Stored data:
import Summits.MatrixMultiplication.OmegaCensus.STPPSmallPatternKernelSearch122
import Summits.MatrixMultiplication.OmegaCensus.STPPSmallPatternKernelProduct

/-!
# ω-census, `(1,2,2)^4` is infeasible in `ℤ/28` — kernel search, part 6

HONEST FRAMING (pub-omega census; verbatim): lottery ticket; floor = certified bounds/negative ranges.
Census STRUCTURE bookkeeping of the STPP track (seat pub-omega-stpp-3, gen 24; STRUCTURE row B5, the threshold column
`T2(H) = max {k : (1,2,2)^k ⊆ H}`, lower side), not progress on `ω`: small patterns in small groups bound no exponent.

Chunks of `STPP122Neg.search2x (zcode 28) 4` (`decide +kernel`, ≈ 139 s predicted;
first-level codes reduced modulo the stabiliser of the representative in `Aut(ℤ/28)`);
assembled in `STPPSmallPatternNone122K4Z28.lean`.

References: H. Cohn, R. Kleinberg, B. Szegedy, C. Umans, FOCS 2005 (arXiv:math/0511460), Def. 5.1.
-/

set_option Elab.async false  -- several kernel pieces: elaborate sequentially (memory)

namespace Summit.MatrixMultiplication.OmegaCensus

namespace STPP122Neg

open STPP211Neg

/-- Chunked kernel search, `ℤ/28`, `k = 4`, chunk `(y, x1)` = [(1, 251658239)]
(allowed `c'₀` codes [24]; ≈ 42 s predicted). -/
theorem Z28k4p.s17 : search2x (zcode 28) 4 [(1, 251658239)] = true := by
  decide +kernel

/-- Chunked kernel search, `ℤ/28`, `k = 4`, chunk `(y, x1)` = [(1, 234881023)]
(allowed `c'₀` codes [25]; ≈ 43 s predicted). -/
theorem Z28k4p.s18 : search2x (zcode 28) 4 [(1, 234881023)] = true := by
  decide +kernel

/-- Chunked kernel search, `ℤ/28`, `k = 4`, chunk `(y, x1)` = [(1, 201326591)]
(allowed `c'₀` codes [26]; ≈ 54 s predicted). -/
theorem Z28k4p.s19 : search2x (zcode 28) 4 [(1, 201326591)] = true := by
  decide +kernel

end STPP122Neg

end Summit.MatrixMultiplication.OmegaCensus
import Literature.NumberTheory.EllipticCurves.BinaryQuarticOrbitWeightsIntegralProofs
import HarnessLib

/-!
# The mass identity behind Bhargava–Shankar's Cor. 3.8:
# `Σ_{f' ∈ B(f)} 1 / (m(f') · #Aut_R(f')) = 1 / #Aut_K(f)`

`Proofs` companion (theorems only: no definitions, no named facts) of `BinaryQuarticOrbitWeights.lean`.
Source: M. Bhargava, A. Shankar, *Binary quartic forms having bounded invariants, and the
boundedness of the average rank of elliptic curves*, Ann. of Math. (2) 181 (2015) 191–242, §3.2–3.4
of the published version (= `arXiv:1006.1002v3`): counting `PGL₂(ℤ_p)`-orbits (resp. integrating
over `V_{ℤ_p}`) with the weight `1/m_p` and dividing by the integral stabilisers produces, class by
class, the weight `1/#Aut_{ℚ_p}(f)` of the `PGL₂(ℚ_p)`-class (Prop. 3.7, Cor. 3.8: the integrand
`Σ_{f ∈ V_{ℤ_p}(I,J)/PGL₂(ℚ_p)} 1/#Aut_{ℚ_p}(f)`, which Lemmas 5.10–5.11 / Thm 3.2 turn into
`#(E/2E)/#E[2]`, `BhargavaShankarLocalOrbitMass.lean`). The underlying algebraic identity — spelled
out as eq. (39) of A. Shankar, X. Wang, arXiv:1307.3531 (proof of their Thm 4.15):
`Σᵢ w(Bᵢ)/#Stab_{G(ℤ)}(Bᵢ) = 1/#Stab_{G(ℚ)}(B)` for the orbits `Bᵢ` in the class of `B` and
`w = 1/m` — is proved here for the tree's weights, over any `R → K`:

* `BinaryQuartic.pgl2StabilizerCard_smul`: `#Aut_K` is a class function;
* `BinaryQuartic.finsum_autIndex_div_eq_one`: `Σ_{O ∈ B(f)} [Aut_K(f_O) : Aut_R(f_O)] / m(f) = 1`;
* `BinaryQuartic.finsum_inv_weight_mul_autIntCard`:
  **`Σ_{O ∈ B(f)} 1/(m(f_O) · #Aut_R(f_O)) = 1/#Aut_K(f)`** for any representatives `f_O ∈ O`,
  whenever the coset set of `f` is finite and `#Aut_K(f)` is finite (nonzero) — e.g. `Δ(f) ≠ 0`
  over `ℚ` or `ℚ_p` (`cosets_int_finite_and_ncard_eq`, `cosets_padic_finite`, Lemma 5.11).

## References

* M. Bhargava, A. Shankar, Ann. of Math. (2) 181 (2015) 191–242, §3.2 and Cor. 3.8 of the published
  version. [cite: BhargavaShankarAnnals2015, §3.2 and Cor. 3.8 (published numbering)]
* A. Shankar, X. Wang, Compos. Math. 154 (2018) = arXiv:1307.3531, eq. (39).
-/

noncomputable section

open scoped Classical
open Matrix MulAction Literature.GroupTheory.Index

namespace Literature.NumberTheory.EllipticCurves

namespace BinaryQuartic

variable {K : Type*} [Field K] {R : Type*} [CommRing R] (φ : R →+* K)

/-- **`#Aut_K` is a class function**: `#Stab_{PGL₂(K)}(g · f) = #Stab_{PGL₂(K)}(f)` (conjugate
stabilisers). [cite: BhargavaShankarAnnals2015, §3.2 (#Aut_ℚ(f′) = #Aut_ℚ(f); published numbering)] -/
theorem pgl2StabilizerCard_smul (g : GL (Fin 2) K) (f : BinaryQuartic K) :
    pgl2StabilizerCard (g • f) = pgl2StabilizerCard f := by
  rw [← relIndex_center_stabilizer, ← relIndex_center_stabilizer, stabilizer_smul_eq_stabilizer_map_conj]
  set ψ : GL (Fin 2) K →* GL (Fin 2) K := (MulAut.conj g).toMonoidHom
  have hinj : Function.Injective ψ := (MulAut.conj g).injective
  have hZ : (Subgroup.center (GL (Fin 2) K)).map ψ = Subgroup.center (GL (Fin 2) K) := by
    ext z
    constructor
    · rintro ⟨z', hz', rfl⟩
      have hz'' : z' ∈ Subgroup.center (GL (Fin 2) K) := hz'
      rw [Subgroup.mem_center_iff] at hz'' ⊢
      intro h
      simp only [ψ, MulEquiv.coe_toMonoidHom, MulAut.conj_apply]
      have hc := hz'' (g⁻¹ * h * g)
      calc h * (g * z' * g⁻¹) = g * ((g⁻¹ * h * g) * z') * g⁻¹ := by group
        _ = g * (z' * (g⁻¹ * h * g)) * g⁻¹ := by rw [hc]
        _ = g * z' * g⁻¹ * h := by group
    · intro hz
      refine ⟨z, hz, ?_⟩
      simp only [ψ, MulEquiv.coe_toMonoidHom, MulAut.conj_apply]
      rw [Subgroup.mem_center_iff.mp hz g, mul_inv_cancel_right]
  conv_rhs => rw [← Subgroup.relIndex_map_map_of_injective (f := ψ) _ _ hinj, hZ]

/-- `#Aut_K` is constant on the `PGL₂(K)`-class: for `f'` in the orbit of `f`. [folklore] -/
theorem pgl2StabilizerCard_eq_of_mem_orbit {f f' : BinaryQuartic K} (h : f' ∈ orbit (GL (Fin 2) K) f) :
    pgl2StabilizerCard f' = pgl2StabilizerCard f := by
  obtain ⟨g, rfl⟩ := h
  exact pgl2StabilizerCard_smul g f

/-- Elements of the orbits `O ∈ B(f)` lie in the class of `f` and are integral. [folklore] -/
theorem mem_orbit_of_mem_intClassOrbits {f : BinaryQuartic K} {O : Set (BinaryQuartic K)}
    (hO : O ∈ intClassOrbits φ f) {f' : BinaryQuartic K} (hf' : f' ∈ O) :
    f' ∈ orbit (GL (Fin 2) K) f ∧ f' ∈ integralForms φ := by
  obtain ⟨y, ⟨hy, hyint⟩, rfl⟩ := (mem_intClassOrbits_iff φ f O).mp hO
  obtain ⟨γ, rfl⟩ := mem_orbit_iff.mp hf'
  refine ⟨?_, smul_mem_integralForms φ γ.2 hyint⟩
  obtain ⟨g, rfl⟩ := hy
  rw [Subgroup.smul_def, smul_smul]
  exact mem_orbit _ _

/-- **`Σ_{O ∈ B(f)} [Aut_K(f_O) : Aut_R(f_O)] = m(f)` in `ℚ`**, for representatives `f_O ∈ O` and a
finite set of orbits. [cite: BhargavaShankarAnnals2015, §3.2 (published numbering)] -/
theorem cast_weight_eq_sum_autIndex (f : BinaryQuartic K) (hOfin : (intClassOrbits φ f).Finite)
    {r : Set (BinaryQuartic K) → BinaryQuartic K} (hr : ∀ O ∈ intClassOrbits φ f, r O ∈ O) :
    (weight φ f : ℚ) = ∑ O ∈ hOfin.toFinset, (autIndex φ (r O) : ℚ) := by
  rw [weight_eq_finsum_of_representatives φ f hr, finsum_mem_eq_finite_toFinset_sum _ hOfin, Nat.cast_sum]

/-- **The mass identity**: for representatives `f_O ∈ O` of the orbits `O ∈ B(f)` (assumed to
exist, e.g. `f` integral), `Σ_O 1/(m(f_O) · #Aut_R(f_O)) = 1/#Aut_K(f)`, provided the coset set of
`f` is finite and `#Aut_K(f) ≠ 0` (finite stabiliser). Indeed `m(f_O) = m(f)`,
`#Aut_K(f_O) = #Aut_K(f)`, `[Aut_K(f_O) : Aut_R(f_O)] · #Aut_R(f_O) = #Aut_K(f_O)` and
`Σ_O [Aut_K(f_O) : Aut_R(f_O)] = m(f)`. [cite: BhargavaShankarAnnals2015, Cor. 3.8 (published numbering)] -/
theorem finsum_inv_weight_mul_autIntCard (f : BinaryQuartic K) (hfin : (cosets φ f).Finite)
    (hne : (intClassOrbits φ f).Nonempty) (hS : pgl2StabilizerCard f ≠ 0)
    {r : Set (BinaryQuartic K) → BinaryQuartic K} (hr : ∀ O ∈ intClassOrbits φ f, r O ∈ O) :
    ∑ᶠ O ∈ intClassOrbits φ f, (1 : ℚ) / ((weight φ (r O) : ℚ) * autIntCard φ (r O)) =
      1 / pgl2StabilizerCard f := by
  have hOfin : (intClassOrbits φ f).Finite := finite_orbitsIn_of_finite hfin
  have hw : ∀ O ∈ intClassOrbits φ f, weight φ (r O) = weight φ f := fun O hO ↦ by
    obtain ⟨g, hg⟩ := (mem_orbit_of_mem_intClassOrbits φ hO (hr O hO)).1
    rw [← hg]; exact weight_smul φ g f
  have hSt : ∀ O ∈ intClassOrbits φ f, pgl2StabilizerCard (r O) = pgl2StabilizerCard f := fun O hO ↦
    pgl2StabilizerCard_eq_of_mem_orbit (mem_orbit_of_mem_intClassOrbits φ hO (hr O hO)).1
  -- `m(f) ≥ 1`
  have hwpos : (weight φ f : ℚ) ≠ 0 := by
    have h1 : 1 ≤ (intClassOrbits φ f).ncard := (Set.ncard_pos hOfin).mpr hne
    have h2 := ncard_intClassOrbits_le_weight φ f hfin
    exact_mod_cast (Nat.one_le_iff_ne_zero.mp (h1.trans h2))
  have hSq : (pgl2StabilizerCard f : ℚ) ≠ 0 := Nat.cast_ne_zero.mpr hS
  -- each term equals `[Aut_K : Aut_R](f_O) / (m(f) · #Aut_K(f))`
  have hterm : ∀ O ∈ intClassOrbits φ f, (1 : ℚ) / ((weight φ (r O) : ℚ) * autIntCard φ (r O)) =
      (autIndex φ (r O) : ℚ) / ((weight φ f : ℚ) * pgl2StabilizerCard f) := fun O hO ↦ by
    have hprod : (autIndex φ (r O) : ℚ) * autIntCard φ (r O) = pgl2StabilizerCard f := by
      rw [← hSt O hO, ← autIndex_mul_autIntCard φ (r O), Nat.cast_mul]
    have hA : (autIntCard φ (r O) : ℚ) ≠ 0 := by
      intro h0; rw [h0, mul_zero] at hprod; exact hSq hprod.symm
    rw [hw O hO, div_eq_div_iff (mul_ne_zero hwpos hA) (mul_ne_zero hwpos hSq), one_mul, ← hprod]
    ring
  rw [finsum_mem_congr rfl hterm, finsum_mem_eq_finite_toFinset_sum _ hOfin, ← Finset.sum_div]
  have hsum : ∑ O ∈ hOfin.toFinset, (autIndex φ (r O) : ℚ) = weight φ f := by
    rw [cast_weight_eq_sum_autIndex φ f hOfin hr]
  rw [hsum, div_mul_eq_div_div, div_self hwpos]

/-- The same over `ℚ_p` for `f ∈ V_{ℤ_p}` with `Δ(f) ≠ 0` and finite `#Aut_{ℚ_p}(f)`:
`Σ_{O ∈ B_p(f)} 1/(m_p(f_O) · #Aut_{ℤ_p}(f_O)) = 1/#Aut_{ℚ_p}(f)`. [cite: BhargavaShankarAnnals2015, Cor. 3.8 (published numbering)] -/
theorem finsum_inv_localWeight_mul_autIntCard {p : ℕ} [Fact p.Prime] (f : BinaryQuartic ℤ_[p]) (hΔ : f.disc ≠ 0)
    (hS : pgl2StabilizerCard (f.map PadicInt.Coe.ringHom) ≠ 0)
    {r : Set (BinaryQuartic ℚ_[p]) → BinaryQuartic ℚ_[p]}
    (hr : ∀ O ∈ intClassOrbits (PadicInt.Coe.ringHom (p := p)) (f.map PadicInt.Coe.ringHom), r O ∈ O) :
    ∑ᶠ O ∈ intClassOrbits (PadicInt.Coe.ringHom (p := p)) (f.map PadicInt.Coe.ringHom),
        (1 : ℚ) / ((weight (PadicInt.Coe.ringHom (p := p)) (r O) : ℚ) * autIntCard (PadicInt.Coe.ringHom (p := p)) (r O)) =
      1 / pgl2StabilizerCard (f.map PadicInt.Coe.ringHom) :=
  finsum_inv_weight_mul_autIntCard _ _ (cosets_padic_finite f hΔ)
    ⟨_, (mem_intClassOrbits_iff _ _ _).mpr ⟨f.map PadicInt.Coe.ringHom, ⟨mem_orbit_self _, map_mem_integralForms _ f⟩, rfl⟩⟩
    hS hr

end BinaryQuartic

end Literature.NumberTheory.EllipticCurves

end
import Summits.QuantumFields.YangMills.Theorems.FluctuationComparisonRegPrIntLS2BetaCanonicalCurrency
import Summits.QuantumFields.YangMills.Theorems.FluctuationComparisonRegPrIntLHistoryPartition
import HarnessLib

/-!
# THE WINDOW CUT of [Balaban1985UV3] (40) p.266 ON THE TREE's HISTORY PARTITION: histories that are LARGE AT THE COMPARISON HEIGHT vanish a.e. on the
# window; on `W_n` the full height-`n` density is the sum over the histories with `n + 1` FREE top steps, whose trivial term is the all-small density of LFG

Cell `ym3-torus` (HUMAN RULING D-0037: rung R3 = continuum `SU(2)` Yang–Mills on `T³` — NOT `d = 4`, NOT infinite volume, NOT a mass gap, NOT the Clay problem); width seat
`ym3-torus-px10` (gen 16); helper of the crux `stmt-QuantumFields-20520` `UnitScaleTilt.FluctuationComparisonRegPrIntL` (`--supports … --as helper`, NOT a proof of it); LOCATE
`LOCATE-LFG-px10g16.md` (20520 evidence #41) row (W); FILE 3 (FILE 1 `…LargeFieldGasCanonicalCurrency`: LFG ⟺ LFG^{can}; FILE 2 `…LargeFieldGasInteriorDoor`: LFG^{can}∘ ⟹
`LargeFieldFourPtIntCan`).  THEOREMS ONLY: 0 `def`, 0 `instance`, 0 `notation`, 0 `sorry`, default heartbeats.

CONTEXT.  LFG^{can} reads, on the window `W_n = {PlaqSmall (θ n)}` at the comparison height `n ≤ K`, the ratio of the canonical versions of `heightDensity F γ hK univ` (the FULL
transported density of run `K`) and `heightDensity F γ hK (histGood θ K n)` (the ALL-SMALL one).  The tree's history partition (✓`…HistoryPartitionDefs`: labels
`LFLabel F K n = Σ j : Fin (K − n + 1), Plaq (F.P K) j`, events `histEvent θ K n Q`, `histGood = E_∅`) expands the full density as `Σ_Q heightDensity E_Q` a.e.
(✓`heightDensity_eq_sum_histories_ae`, [Balaban1985UV3] (41)'s «Σ_{{Ω_j}}»).  Print's first move in (40)–(41) p.266 is that ON THE SUPPORT OF `χ_k` the level-`k` large-field
set is EMPTY: a history with a large plaquette AT the comparison height carries no mass on the window.  THIS FILE types that move on the tree's objects:

* §1 `heightDensity_ae_eq_zero_on_window_of_large` — an event all of whose fine fields have a `θ(n)`-LARGE plaquette at tower level `K − n` has height-`n` density `0` a.e. ON
  `W_n` (lit ✓`T3CruxEstimates.resDensity_ae_eq_zero_off` + ✓`plaqSmall_fieldShift`); `heightDensity_ae_eq_inter_smallTop_on_window` — hence EVERY event may be cut to its part
  that is small at level `K − n`: `heightDensity S = heightDensity (S ∩ T_n)` a.e. on `W_n`, `T_n := {U | PlaqSmall (θ n) (Ū^{K−n})}`; `histGood_eq_histGood_succ_inter` —
  `histGood θ K n = histGood θ K (n+1) ∩ T_n` (one more free top step differs exactly by the level-`K − n` clause), so `heightDensity (histGood K (n+1)) = heightDensity (histGood K n)`
  a.e. on `W_n`.
* §2 `histEvent_subset_large_of_topLabel` ∕ `heightDensity_histEvent_ae_eq_zero_on_window` — a history `Q` containing a label at the comparison level `K − n` vanishes a.e. on `W_n`;
  ★`heightDensity_univ_ae_eq_sum_deep_on_window` — on `W_n` the full density is the sum over the DEEP histories (`∀ e ∈ Q, e.1 < K − n`) only; ★`heightDensity_univ_ae_eq_sum_succ`
  — equivalently (everywhere a.e., no window) the full height-`n` density is the sum over the histories of `LFLabel F K (n+1)` (levels `j ≤ K − n − 1`: `n + 1` free top steps), whose
  trivial term `heightDensity (histGood K (n+1))` IS LFG's all-small density on `W_n` by §1.
* §3 `heightDensityCan_eqOn_window_of_ae` — the canonical reading: two events whose height densities agree a.e. on `W_n` have EQUAL canonical versions at every point of `W_n` as soon
  as one of them lies in the maximal regular set there (✓`Node00.canonVersion_eqOn_of_continuousOn`); applied: `heightDensityCan univ = heightDensityCan T_n`,
  `heightDensityCan (histGood K (n+1)) = heightDensityCan (histGood K n)` on `W_n` under the corresponding (r1)-rows.

WHAT IT BUYS (honest; CREDITS NOTHING): the hand on LFG^{can}∘ expands `heightDensityCan … univ ∕ heightDensityCan … histGood` on the window as `1 + Σ_{Q′ ≠ ∅}` over the histories with
`n + 1` free top steps — the deep histories only; the content (the 𝐑-operation on each deep history: small-field expansion with holes, small factors, resummation) is NOT touched.
LFG∕LFRᶜ∕LFR♯ᶜ∘∕S2β, the crux 20520, EX∕19200, 19936 NOT proved; `YM3TorusSU2` NOT proved; the Yang–Mills mass gap (Clay) NOT proved; rung R3 = YM₃ on `T³` — NOT `d = 4`, NOT
infinite volume, NOT a mass gap.
References: [Balaban1985UV3] T. Bałaban, CMP 102 (1985) 255–275: (2) p.256, (7) p.257, (40)–(41) p.266; [Balaban1987RG1] CMP 109 (1987) (0.11) p.253, (0.13) p.254, (0.18) p.255.
-/

set_option autoImplicit false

_Brief_:
The reply should consist solely of the lines above from the one that has "constructor" through the one that has "conv_rhs => rw", reproduced exactly.

_Finished task_:
    constructor
    · rintro ⟨z', hz', rfl⟩
      have hz'' : z' ∈ Subgroup.center (GL (Fin 2) K) := hz'
      rw [Subgroup.mem_center_iff] at hz'' ⊢
      intro h
      simp only [ψ, MulEquiv.coe_toMonoidHom, MulAut.conj_apply]
      have hc := hz'' (g⁻¹ * h * g)
      calc h * (g * z' * g⁻¹) = g * ((g⁻¹ * h * g) * z') * g⁻¹ := by group
        _ = g * (z' * (g⁻¹ * h * g)) * g⁻¹ := by rw [hc]
        _ = g * z' * g⁻¹ * h := by group
    · intro hz
      refine ⟨z, hz, ?_⟩
      simp only [ψ, MulEquiv.coe_toMonoidHom, MulAut.conj_apply]
      rw [Subgroup.mem_center_iff.mp hz g, mul_inv_cancel_right]
  conv_rhs => rw [← Subgroup.relIndex_map_map_of_injective (f := ψ) _ _ hinj, hZ]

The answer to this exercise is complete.